The upside of being on Netflix, as Tom Ellis mentioned in a Hollywood Reporter interview, was a slightly more permissive Standards and Practices attitude.  Mostly it is the language, which gets a little saltier, but there is a visit to a nudist colony in episode 6 that shows off aspects of both Lucifer and Ella that had previously been unseen.  It’s hard to do a show about the Devil without some cursing and mild nudity.

The returning actors are all at the top of their game.  DB Woodside, as Amediel, manages to be the stern, humorless big brother of Lucifer and also the funny fish-out-of-water interacting with humans on Earth.  Brandt, who generally got to do little more than look menacing as a demon, gets a chance to shine as she slowly falls in love with Eve, even as Eve only has eyes for Lucifer.  Mazikeen always solved all of her problems with violence, so watching her deal with unrequited love is something new.

The one actor who doesn’t come off well is Alejandro.  His character, Dan, reverts to his uninteresting “Detective Douche” mode from season 1, when he was just a bad cop and Chloe’s ex, before he started doing improv and getting into a relationship with a woman whose body was possessed by Lucifer’s mother (you have to follow he show to understand).

The arc of the 10-episode season 4 mainly deals with the tension between Lucifer and Decker, who saw Lucifer in his persona as the Devil for the first time at the end of season 3.  With them on a break, Eve enters as Lucifer’s old flame, and they pick up where they left off; the problem is, while they both are fond of the other, neither feels good about themselves in this new relationship.  Oh, there is also a fanatical Vatican priest determined to send Lucifer back to Hell.

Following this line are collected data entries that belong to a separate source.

import Summits.SmoothPoincare4.SmoothPoincare4.Theses.InformationMetricHadamard

/-!
# SmoothPoincare4 / InformationMetricHadamard — assembly

Settles item stmt-SmoothPoincare4-6018 (assembly of route InformationMetricHadamard, rev 2):
`C0AhRecognition → AhHadamardFilling → SmoothPoincare4`.

Pure logic.  For a Hausdorff second-countable smooth 4-manifold `M` homotopy equivalent to `S⁴`,
the proved packaging facts
`Literature.Topology.FourManifolds.compactSpace_of_homotopyEquiv_sphere_four_holds` /
`isOrientable_of_homotopyEquiv_sphere_four_holds` make `M` a `HomotopySphere 4`;
`AhHadamardFilling` supplies the Riemannian metric `g`, the Cartan–Hadamard 5-manifold `(W, G)`,
the constant `c` and the C⁰-asymptotically-hyperbolic end collar `Φ`, and `C0AhRecognition`
applied to exactly that data gives `M ≃ₘ S⁴`, which is the shape of the problem statement
`SmoothPoincare4` (`= Literature.SPC4.SmoothPoincareConjectureFour.{0}`).  This is the route file's
own deciding theorem `InformationMetricHadamard.closes`; nothing else is used (no named unproved
facts).
-/

-- the registered namespace `Summit.SmoothPoincare4.SmoothPoincare4.Theorems` repeats a component
set_option linter.dupNamespace false

namespace Summit.SmoothPoincare4.SmoothPoincare4.Theorems

open Summit.SmoothPoincare4.SmoothPoincare4.Theses.InformationMetricHadamard

/-- Settles stmt-SmoothPoincare4-6018: the assembly
`C0AhRecognition → AhHadamardFilling → SmoothPoincare4` of route InformationMetricHadamard.
Proof: apply the route's deciding theorem `InformationMetricHadamard.closes` (unfold
`SmoothPoincare4`, package `M` as a `HomotopySphere 4` with the proved compactness/orientability
facts, take the filling data `(g, W, G, c, Φ)` from `AhHadamardFilling`, feed it to
`C0AhRecognition`). [folklore] -/
theorem InformationMetricHadamard_Assembly_proof :
    Summit.SmoothPoincare4.SmoothPoincare4.Theses.InformationMetricHadamard.Assembly := by
  unfold Assembly
  intro hR hF
  exact closes hR hF

end Summit.SmoothPoincare4.SmoothPoincare4.Theorems
import Literature.NumberTheory.LFunctions.WeilLogLatticeCombNorm
import Mathlib.Analysis.Calculus.BumpFunction.InnerProduct
import Mathlib.MeasureTheory.Group.Integral
import HarnessLib

/-!
# The autocorrelation of a real bump

Topic `Literature/NumberTheory/LFunctions`.  For the `ζ`-mollified resonator combs of
`Literature/NumberTheory/LFunctions/WeilCombZeroSide.lean` built from a REAL bump `b` (smooth,
`0 ≤ b`, supported in `[-1, 1]`), the autocorrelation `K = g ⋆ g̃` of the comb is a real linear
combination of values of the autocorrelation `B(v) = ∫ b(u) b(u - v) du` of the bump.  This file
records `B` and its properties in the shape consumed by the node-weight evaluation
(`Literature/NumberTheory/LFunctions/WeilCombNodeWeightsNode.lean`):

* `exists_real_bump` — a smooth `0 ≤ b ≤ 1` with `tsupport b ⊆ [-1, 1]` and `∫ b² > 0`;
* `weilConv_ofReal_eq` — `(b ⋆ b̃)(v) = ∫ b(u) b(u - v) du` for the complexified bump;
* `autocorr_contDiff`, `autocorr_eq_zero`, `autocorr_neg`, `autocorr_nonneg`, `autocorr_zero` —
  `B` is smooth, vanishes for `|v| > 2`, is even, nonnegative, `B(0) = ∫ b²`;
* `autocorr_package` — the `C²` package: `HasDerivAt` for `B, B'` and bounds `N₀, N₁, N₂`.

Everything is proved; no named facts.
-/

noncomputable section

open MeasureTheory Set Complex
open scoped ComplexConjugate ContDiff

namespace Literature.NumberTheory.LFunctions

/-! ## A real nonnegative bump -/

/-- There is a smooth real bump `0 ≤ b ≤ 1` with `tsupport b ⊆ [-1, 1]` and `∫ b² > 0`
(Mathlib's `ContDiffBump` with radii `1/2 < 1`). [folklore] -/
theorem exists_real_bump :
    ∃ b : ℝ → ℝ, ContDiff ℝ ∞ b ∧ HasCompactSupport b ∧ tsupport b ⊆ Icc (-1) 1 ∧
      (∀ x, 0 ≤ b x) ∧ (∀ x, b x ≤ 1) ∧ 0 < ∫ x, b x ^ 2 := by
  let β : ContDiffBump (0 : ℝ) := ⟨1 / 2, 1, by norm_num, by norm_num⟩
  refine ⟨β, β.contDiff, β.hasCompactSupport, ?_, fun x ↦ β.nonneg, fun x ↦ β.le_one, ?_⟩
  · rw [β.tsupport_eq, Real.closedBall_eq_Icc, zero_sub, zero_add]
  · have hcont : Continuous fun x ↦ β x ^ 2 := β.continuous.pow 2
    have hcs : HasCompactSupport fun x ↦ β x ^ 2 := by
      have : (fun x ↦ β x ^ 2) = fun x ↦ β x * β x := by funext x; ring
      rw [this]; exact β.hasCompactSupport.mul_right
    refine hcont.integral_pos_of_hasCompactSupport_nonneg_nonzero hcs (fun x ↦ sq_nonneg _)
      (x := 0) ?_
    have : β 0 = 1 := β.one_of_mem_closedBall (Metric.mem_closedBall_self (by norm_num))
    rw [this]; norm_num

/-! ## The autocorrelation of a real bump -/

/-- The autocorrelation of the complexified bump is the real autocorrelation:
`(b ⋆ b̃)(v) = ∫ b(u) b(u - v) du`. [folklore] -/
theorem weilConv_ofReal_eq (b : ℝ → ℝ) (v : ℝ) :
    weilConv (fun t ↦ ((b t : ℝ) : ℂ)) (weilReflect fun t ↦ ((b t : ℝ) : ℂ)) v
      = ((∫ u, b u * b (u - v) : ℝ) : ℂ) := by
  rw [weilConv_apply, ← integral_complex_ofReal]
  congr 1 with u
  simp only [weilReflect, Complex.conj_ofReal, neg_sub]
  push_cast
  ring

/-- A real function supported in `[-1, 1]` vanishes at `x` with `|x| > 1`. [folklore] -/
theorem real_eq_zero_of_one_lt_abs {b : ℝ → ℝ} (hsupp : tsupport b ⊆ Icc (-1) 1) {x : ℝ}
    (hx : 1 < |x|) : b x = 0 := by
  apply image_eq_zero_of_notMem_tsupport
  intro h
  have h' := hsupp h
  rw [mem_Icc] at h'
  have := abs_le.2 ⟨h'.1, h'.2⟩
  linarith

section Autocorr

variable {b : ℝ → ℝ}

/-- The autocorrelation of a smooth compactly supported real bump is smooth. [folklore] -/
theorem autocorr_contDiff (hb : ContDiff ℝ ∞ b) (hbc : HasCompactSupport b) :
    ContDiff ℝ ∞ (fun v ↦ ∫ u, b u * b (u - v)) := by
  have hb₁ : IsWeilTest (fun t ↦ ((b t : ℝ) : ℂ)) :=
    ⟨ofRealCLM.contDiff.comp hb, hbc.comp_left Complex.ofReal_zero⟩
  have hK := hb₁.weilConv hb₁.weilReflect
  have he : (fun v ↦ ∫ u, b u * b (u - v))
      = fun v ↦ (weilConv (fun t ↦ ((b t : ℝ) : ℂ)) (weilReflect fun t ↦ ((b t : ℝ) : ℂ)) v).re := by
    funext v; rw [weilConv_ofReal_eq, Complex.ofReal_re]
  rw [he]
  exact reCLM.contDiff.comp hK.1

/-- The autocorrelation of a bump supported in `[-1, 1]` vanishes for `|v| > 2`. [folklore] -/
theorem autocorr_eq_zero (hbs : tsupport b ⊆ Icc (-1) 1) {v : ℝ} (hv : 2 < |v|) :
    ∫ u, b u * b (u - v) = 0 := by
  have hpt : ∀ u, b u * b (u - v) = 0 := by
    intro u
    by_cases hu : |u| ≤ 1
    · have h1 : 1 < |u - v| := by
        have := abs_sub_abs_le_abs_sub v u
        rw [abs_sub_comm] at this
        linarith
      rw [real_eq_zero_of_one_lt_abs hbs h1, mul_zero]
    · rw [real_eq_zero_of_one_lt_abs hbs (not_le.1 hu), zero_mul]
  simp [hpt]

/-- The autocorrelation has compact support. [folklore] -/
theorem autocorr_hasCompactSupport (hbs : tsupport b ⊆ Icc (-1) 1) :
    HasCompactSupport (fun v ↦ ∫ u, b u * b (u - v)) := by
  refine HasCompactSupport.intro (isCompact_Icc (a := (-2 : ℝ)) (b := 2)) fun v hv ↦ ?_
  apply autocorr_eq_zero hbs
  simp only [mem_Icc, not_and_or, not_le] at hv
  rcases hv with hv | hv
  · exact lt_of_lt_of_le (by linarith) (neg_le_abs v)
  · exact lt_of_lt_of_le hv (le_abs_self v)

/-- The autocorrelation of a real bump is even. [folklore] -/
theorem autocorr_neg (b : ℝ → ℝ) (v : ℝ) : ∫ u, b u * b (u - -v) = ∫ u, b u * b (u - v) := by
  have h := integral_sub_right_eq_self (fun w ↦ b (w + v) * b w) (μ := volume) v
  simp only [sub_add_cancel] at h
  rw [h]
  simp only [sub_neg_eq_add]
  refine integral_congr_ae (Filter.Eventually.of_forall fun w ↦ ?_)
  simp only [mul_comm]

/-- The autocorrelation of a nonnegative bump is nonnegative. [folklore] -/
theorem autocorr_nonneg (hb0 : ∀ x, 0 ≤ b x) (v : ℝ) : 0 ≤ ∫ u, b u * b (u - v) :=
  integral_nonneg fun _ ↦ mul_nonneg (hb0 _) (hb0 _)

/-- At the origin the autocorrelation is `∫ b²`. [folklore] -/
theorem autocorr_zero (b : ℝ → ℝ) : ∫ u, b u * b (u - 0) = ∫ u, b u ^ 2 := by
  refine integral_congr_ae (Filter.Eventually.of_forall fun u ↦ ?_)
  simp only [sub_zero, sq]

/-- **The `C²` package of the autocorrelation.** For a smooth real bump `b ≥ 0` supported in
`[-1,1]`, `B(v) = ∫ b(u) b(u-v) du` with `B' = deriv B`, `B'' = deriv B'` satisfies: `HasDerivAt`
everywhere for `B` and `B'`, bounds `|B| ≤ N₀`, `|B'| ≤ N₁`, `|B''| ≤ N₂`, `B(x) = 0` for
`|x| > 2`, `B ≥ 0`. [folklore] -/
theorem autocorr_package (hb : ContDiff ℝ ∞ b) (hbc : HasCompactSupport b)
    (hbs : tsupport b ⊆ Icc (-1) 1) (hb0 : ∀ x, 0 ≤ b x) :
    ∃ N₀ N₁ N₂ : ℝ,
      (∀ x, HasDerivAt (fun v ↦ ∫ u, b u * b (u - v)) (deriv (fun v ↦ ∫ u, b u * b (u - v)) x) x) ∧
      (∀ x, HasDerivAt (deriv (fun v ↦ ∫ u, b u * b (u - v)))
        (deriv (deriv (fun v ↦ ∫ u, b u * b (u - v))) x) x) ∧
      (∀ x, |(fun v ↦ ∫ u, b u * b (u - v)) x| ≤ N₀) ∧
      (∀ x, |deriv (fun v ↦ ∫ u, b u * b (u - v)) x| ≤ N₁) ∧
      (∀ x, |deriv (deriv (fun v ↦ ∫ u, b u * b (u - v))) x| ≤ N₂) ∧
      (∀ x, 2 < |x| → (fun v ↦ ∫ u, b u * b (u - v)) x = 0) ∧
      (∀ x, 0 ≤ (fun v ↦ ∫ u, b u * b (u - v)) x) := by
  set B : ℝ → ℝ := fun v ↦ ∫ u, b u * b (u - v) with hB
  have hBd : ContDiff ℝ ∞ B := autocorr_contDiff hb hbc
  have hBc : HasCompactSupport B := autocorr_hasCompactSupport hbs
  obtain ⟨hdiff, hB'd⟩ := contDiff_infty_iff_deriv.1 hBd
  obtain ⟨hdiff', hB''d⟩ := contDiff_infty_iff_deriv.1 hB'd
  have hB'c : HasCompactSupport (deriv B) := hBc.deriv
  have hB''c : HasCompactSupport (deriv (deriv B)) := hB'c.deriv
  obtain ⟨N₀, hN₀⟩ := hBd.continuous.bounded_above_of_compact_support hBc
  obtain ⟨N₁, hN₁⟩ := hB'd.continuous.bounded_above_of_compact_support hB'c
  obtain ⟨N₂, hN₂⟩ := hB''d.continuous.bounded_above_of_compact_support hB''c
  refine ⟨N₀, N₁, N₂, fun x ↦ (hdiff x).hasDerivAt, fun x ↦ (hdiff' x).hasDerivAt,
    fun x ↦ by simpa [Real.norm_eq_abs] using hN₀ x, fun x ↦ by simpa [Real.norm_eq_abs] using hN₁ x,
    fun x ↦ by simpa [Real.norm_eq_abs] using hN₂ x, fun x hx ↦ autocorr_eq_zero hbs hx,
    fun x ↦ autocorr_nonneg hb0 x⟩

end Autocorr

end Literature.NumberTheory.LFunctions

If you were a fan of Lucifer when it was on FOX, then by all means check out season 4 on Netflix.  If you are a fan of the graphic novels, probably skip it as I understand the TV show is significantly different.  If you are unfamiliar with Lucifer, go to Netflix and either start at the beginning or, maybe better, pick it up at the start of season 2.  Season 4 is good enough to work your way through seasons 2 and 3 for.